IV
But with only a minority standing to the flag we cry out for some hope
of final success. Men will not fight without result for ever; they ask
for some sign of progress, some gleam of the light of victory. Happily,
searching the skies, our eyes can have their reward. We shall, no doubt,
see, outstanding, dark evidence of old animosity; we shall hear fierce
war-cries and see raging crowds, but the crowds are less numerous, and
the wrath has lost its sting. Men who raged twenty years ago rage now,
but their fury is less real; and young men growing up around them, quite
indifferent to the ideal, are also indifferent to the counter cries:
they are passive, unimpressed by either side. Rightly approached, they
may understand and feel the glow of a fine enthusiasm; they are numbered
by prejudice, they will become warm, active and daring under an
inspiring appeal. Remember, and have done with despair.
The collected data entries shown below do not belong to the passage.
/-!
# Shift lemma, geometric part: a `-∗`semicircuit above a finite `+`hull (GH2000, Lemma 3.4)

Topic `Probability/LatticeModels`. Georgii–Higuchi 2000, proof of the shift lemma (Lemma 3.4,
p. 1157): "for any `n ≥ 1` [there is a] `-∗`semicircuit `σ_n` in `π̃ = {x₂ ≥ 1}` containing `Λ_n`
in its interior … Let `x_n ∈ ℓ_left` and `y_n ∈ ℓ_right` be the two points of `ℓ` facing the endpoints
of `σ_n` … if the spins at `x_n` and `y_n` take value `-1` [then] the box `[-n, n] × [0, n - 1]`
is surrounded by a `-∗`semicircuit in `π_up`", and then no infinite `+`cluster of `π_up` meets
the box.

We give the contour-free (Timár) rendition used by this formalisation.

* `exists_starWalk_boundary_halfPlane` — for a finite lattice-connected set `F` of the upper
  half-plane meeting the axis, whose lattice neighbours in the upper half-plane lie in a set
  `M`, and the two canonical axis sites `(a, 0)`, `(b, 0)` "facing `F`" from the left and from
  the right, there is a `∗`-walk of `M`-sites of the upper half-plane outside `F` from `(a, 0)`
  to `(b, 0)` (Timár's boundary-connectivity theorem for `F ∪ R(F)` and the fold `(u, v) ↦
  (u, |v|)`, as in `InterfaceTouching.lean`);
* `exists_starWalk_boundary_level_one` — the same one level up (`F ⊆ {x₂ ≥ 1}` meeting `ℓ₁`);
* `siteCluster_finite_of_minusStarWalk` — a `-∗`walk of `π_up` from `(a, 0)`, `a < -n`, to
  `(b, 0)`, `b > n`, avoiding `[-n, n] × {x₂ ≤ n + 1}` forces every `+`cluster of `π_up` through
  `[-n, n] × [0, n + 1]` to be finite (eye/band lemma `exists_mem_support_of_bandSemicircuits`).

## References

* H.-O. Georgii, Y. Higuchi, *Percolation and number of phases in the two-dimensional Ising
  model*, J. Math. Phys. 41 (2000), Lemma 3.4 [GeorgiiHiguchi2000].
* Á. Timár, *Boundary-connectivity via graph theory*, PAMS 141 (2013) [Timar2013].
-/

noncomputable section
import Summits.Ventures.CertifiedManyBodySolver.Certificates.EmeryCu4O8_kry_YBCO7_c1hl_s10x10_S0
import HarnessLib

/-!
# KLDL-R certificate: an exact cluster vector of the open `Cu₄O₈` block (YBCO7 three-band corner `c1hl`, sector `(10,10)`, `N = 20`) — part S1 (kernel traces of atom classes [0, 1, 3])

HONEST FRAMING: certified energy-window bookkeeping (a hypothesis-free UPPER bound on the three-band ground-state energy density at
`ρ = 20/16` from ONE explicit cluster vector, Ruelle's cluster variational principle as typed in `EmeryThreeBandBlock2x2RayleighCap`);
not a superconductivity verdict; no number of record at an anchor moves. WHAT-THIS-IS-NOT: a floor; a phase word.

The vector: the integer-rounded (scale `2^16`) lowest eigenvector of `h(θ) = Σ_a θ_a h^G_a` (`h^G_a = hubbardOpenBoxGP 1 12 (cu4o8Tau a) (cu4o8Ups a) (cu4o8Nu a)`)
on the spin sector `(10,10)` of the twelve physical sites of the open `2×2`-cell block (dimension 4356; 4000 nonzero coefficients), at the coupling vector
`θ = ['139/100', '139/100', '139/100', '139/100', '-61/100', '-61/100', '-61/100', '-61/100', '87/50', '0', '0', '5057/1000', '2171/500', '2171/500']` (YBCO7 corner `c1hl` of `BLOCK-TABLES-La214v123_v1` = (t_pd ×4, −t_pp ×4, Δ_pd, ε_px, ε_py, U_d, U_px, U_py), cuprate signs),
stored as a `CoefTree` (search tree over occupation codes, `HubbardOpenBoxCodedRayleigh`). Norm `NN = 4294439730`; the fourteen EXACT integer traces
`S_a = NN·⟨unit, h^G_a unit⟩ = [-10369370770, -5320154960, -10374125648, -5319512942, 2684798664, 5034701412, 1384535160, 2683392368, 23551090896, 31168663918, 31169039786, 6647756202, 14084908276, 14085243117]` (float eigenvalue 34.018882349 eV/cluster; exact Rayleigh quotient 34.020379505; cap 2.1262737 eV/site = 8.505095 eV/CuO₂).
Parts: S0 = the tree + search-tree order / norm / particle number (kernel); S1–S3 = the fourteen traces `CoefTree.sApp` over the hop-list oracles `cu4o8ClusterF a` (kernel, `decide +kernel`);
F = the assembled table and the consequences (`emeryEnergyDensity_le_of_cu4o8Tree`: for EVERY `θ'`, `e_Emery(θ', 20/16) ≤ (1/16)·Σ_a θ'_a·S_a/NN`; the corner number; the `hT` trace rows,
unit norm and particle number for the `T > 0` Rayleigh-family floor `le_emeryCellPressure_of_rayleighFamily` / `Downfold/EmeryThermalSeam`).
Generator: HOME/hubbard-box-p2/code/rayleigh/ (kit job ray_main.py: scipy eigsh + exact integer forms; emit_kry.py), hubbard-box-p2 g15.
[cite: Ruelle1969, §3.3] [cite: Emery1987, eq. (1)] [cite: LinGubernatis1993, §II]
-/

noncomputable section

namespace Summit.Ventures.CertifiedManyBodySolver.Certificates

open Matrix Literature.MathematicalPhysics.QuantumLattice OccupationCode OccupationCode.CoefTree ClusterLowerBound InfVolFermionState HubbardWave0

/-- The exact trace of atom class `0` (kernel). [cite: Ruelle1969, §3.3] -/
theorem kry_YBCO7_c1hl_s10x10_sApp0 : kry_YBCO7_c1hl_s10x10.sApp (cu4o8ClusterF 0) = -10369370770 := by decide +kernel

/-- The exact trace of atom class `1` (kernel). [cite: Ruelle1969, §3.3] -/
theorem kry_YBCO7_c1hl_s10x10_sApp1 : kry_YBCO7_c1hl_s10x10.sApp (cu4o8ClusterF 1) = -5320154960 := by decide +kernel

/-- The exact trace of atom class `3` (kernel). [cite: Ruelle1969, §3.3] -/
theorem kry_YBCO7_c1hl_s10x10_sApp3 : kry_YBCO7_c1hl_s10x10.sApp (cu4o8ClusterF 3) = -5319512942 := by decide +kernel

end Summit.Ventures.CertifiedManyBodySolver.Certificates

end
/-! ### The crux -/

/-- **The crux `SliceACZero` (`Hyp → Conc`) proved** — the transfer from the C⁺ `sliceIndist`. Given `Hyp` and `(d,c)`:
take `(k, δ_H)` from `Hyp d c`, answer with the same `k` and `δ := δ_H/2`; for large `n`, central `j` and `C` over
`acBasis` of `acDepth ≤ d` with slice error `≤ δ·#slice_j`: either `n^c < |C|` outright, or the test circuit
`G = [C ≠ CLIQUE_k]` (`exists_xorClique_circuit`) has `≤ j^{2(c+k)+8}` gates (`window_eventually`, `size_bound`),
`a_j(G) ≤ δ_H/2` (`sliceAvg_edge_eq`), so `sliceIndist (d+4) (2(c+k)+8) (δ_H/2)` gives
`gnpDisagreeProb n (j/C(n,2)) C CLIQUE_k = E_{j/C(n,2)} G ≤ δ_H` (`prodAvg_edge_eq`), and `Hyp` at
`q = j/C(n,2) ∈ [0,1]` — window clause `|q·C(n,2) − m_k| = |j − m_k|` verbatim — yields `n^c < |C|`. [folklore] -/
theorem sliceACZero_proof : Summit.PneNP.PneNP.Theses.OneSlice.SliceACZero := by
  rw [sliceACZero_iff]
  intro hH d c
  obtain ⟨k, hk3, δH, hδH, hHyp⟩ := hH d c
  refine ⟨k, hk3, δH / 2, half_pos hδH, ?_⟩
  obtain ⟨j₀, hj₀⟩ := sliceIndist (d + 4) (2 * (c + k) + 8) (δH / 2) (half_pos hδH)
  filter_upwards [hHyp, window_eventually hk3 (max j₀ 5), eventually_ge_atTop 2] with n hn hw hn2 j hj
    C hC hd herr
  obtain ⟨hjj₀, hnj, h2j⟩ := hw j hj
  have hj₀j : j₀ ≤ j := (le_max_left _ _).trans hjj₀
  have hj5 : 5 ≤ j := (le_max_right _ _).trans hjj₀
  by_cases hbig : n ^ c < C.size
  · exact hbig
  have hs : C.size ≤ n ^ c := not_lt.1 hbig
  -- the test circuit and its size
  obtain ⟨G, hGB, hGd, hGs, hGe⟩ := exists_xorClique_circuit k C hC hd
  have hGsz : G.size ≤ j ^ (2 * (c + k) + 8) := hGs.trans (size_bound hn2 hj5 hnj hs)
  -- indistinguishability of slice `j` and `G(n, j/C(n,2))` for `G`
  have h2j' : 2 * j ≤ Fintype.card ((⊤ : SimpleGraph (Fin n)).edgeSet) := by
    rw [card_edgeSet_top_fin]; exact h2j
  have key := hj₀ ((⊤ : SimpleGraph (Fin n)).edgeSet) j hj₀j h2j' G hGB hGd hGsz
  rw [card_edgeSet_top_fin, sliceAvg_edge_eq j hGe, prodAvg_edge_eq _ hGe] at key
  -- slice error ≤ δ_H/2, hence G(n,q)-error ≤ δ_H
  have hsl : (sliceErr n j C.eval (cliqueFn n k) : ℝ) / (sliceCard n j : ℝ) ≤ δH / 2 :=
    div_le_of_le_mul₀ (Nat.cast_nonneg _) (half_pos hδH).le herr
  have hgnp : gnpDisagreeProb n ((j : ℝ) / ((n.choose 2 : ℕ) : ℝ)) C.eval (cliqueFn n k) ≤ δH := by
    have := (abs_sub_le_iff.1 key).1
    linarith
  -- fire `Hyp` at `q = j / C(n,2)`
  have hNpos : (0 : ℝ) < ((n.choose 2 : ℕ) : ℝ) := by exact_mod_cast (show 0 < n.choose 2 by omega)
  have hq0 : 0 ≤ (j : ℝ) / ((n.choose 2 : ℕ) : ℝ) := div_nonneg (Nat.cast_nonneg _) hNpos.le
  have hq1 : (j : ℝ) / ((n.choose 2 : ℕ) : ℝ) ≤ 1 := by
    rw [div_le_one hNpos]; exact_mod_cast (show j ≤ n.choose 2 by omega)
  have hqw : |(j : ℝ) / ((n.choose 2 : ℕ) : ℝ) * ((n.choose 2 : ℕ) : ℝ) - (mk n k : ℝ)| ≤
      (mk n k : ℝ) ^ ((3 : ℝ) / 4) := by
    rw [div_mul_cancel₀ _ hNpos.ne']; exact hj
  exact hn _ hq0 hq1 hqw C hC hd hgnp
/-- **THE DEFECT OF ONE GLUING STEP.**  Size letters on `sz : N → ℝ` (subadditive, inversion-invariant) + the CONJUGATION-DEFECT letter
`sz (φ g a · a⁻¹) ≤ c · dist1 g · sz a`: the `N`-part of `ασβ` differs from the flat formula `φ(U(α)) σ.left · (αβ).left` by an element of size
`≤ c · dist1 U(σ) · (sz α.left + sz (αβ).left)` (the lasso costs what the loop costs: `dist1` is conjugation invariant). [folklore] -/
theorem sz_glue_defect_le (hU : ∀ y k, (W y k).right = U y k) (sz : N → ℝ) {c : ℝ}
    (hmul : ∀ a b, sz (a * b) ≤ sz a + sz b) (hinv : ∀ a, sz a⁻¹ = sz a)
    (hdef : ∀ (g : G) (a : N), sz (φ g a * a⁻¹) ≤ c * dist1 g * sz a)
    (x : Site d) (α σ β : List (Letter d)) (hσ : disp σ = 0) :
    sz ((hol W x (α ++ σ ++ β)).left *
        (φ (hol U x α) (hol W (x + disp α) σ).left * (hol W x (α ++ β)).left)⁻¹)
      ≤ c * dist1 (hol U (x + disp α) σ) * (sz (hol W x α).left + sz (hol W x (α ++ β)).left) := by
  rw [left_hol_glue_comm W U hU x α σ β hσ]
  set g := hol U x α * hol U (x + disp α) σ * (hol U x α)⁻¹ with hg
  set a := (hol W x α).left
  set b := (hol W x (α ++ β)).left
  set s := (hol W (x + disp α) σ).left
  have e1 : φ (hol U x α) s * φ g b * (a * (φ g a)⁻¹) * (φ (hol U x α) s * b)⁻¹ = (φ g a * a⁻¹)⁻¹ * (φ g b * b⁻¹) := by
    apply Additive.ofMul.injective
    simp only [ofMul_mul, ofMul_inv]
    abel
  have hdist : dist1 g = dist1 (hol U (x + disp α) σ) := by rw [hg, GaugeGroup.dist1_conj]
  rw [e1]
  calc sz ((φ g a * a⁻¹)⁻¹ * (φ g b * b⁻¹)) ≤ sz (φ g a * a⁻¹)⁻¹ + sz (φ g b * b⁻¹) := hmul _ _
    _ = sz (φ g a * a⁻¹) + sz (φ g b * b⁻¹) := by rw [hinv]
    _ ≤ c * dist1 g * sz a + c * dist1 g * sz b := add_le_add (hdef g a) (hdef g b)
    _ = c * dist1 (hol U (x + disp α) σ) * (sz a + sz b) := by rw [hdist]; ring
Think how you
and I found our path step by step of the way: political life was full of
conventions that suited our fathers' time, but have faded in the light
of our day. We found these conventions unreal and put them by. This was
no reflection on our fathers; what they fought for truly is our
heritage, and we pay them a tribute in offering it in turn our loyalty
inspired by their devotion. But their errors we must rectify; what they
left undone we must take up and fulfil.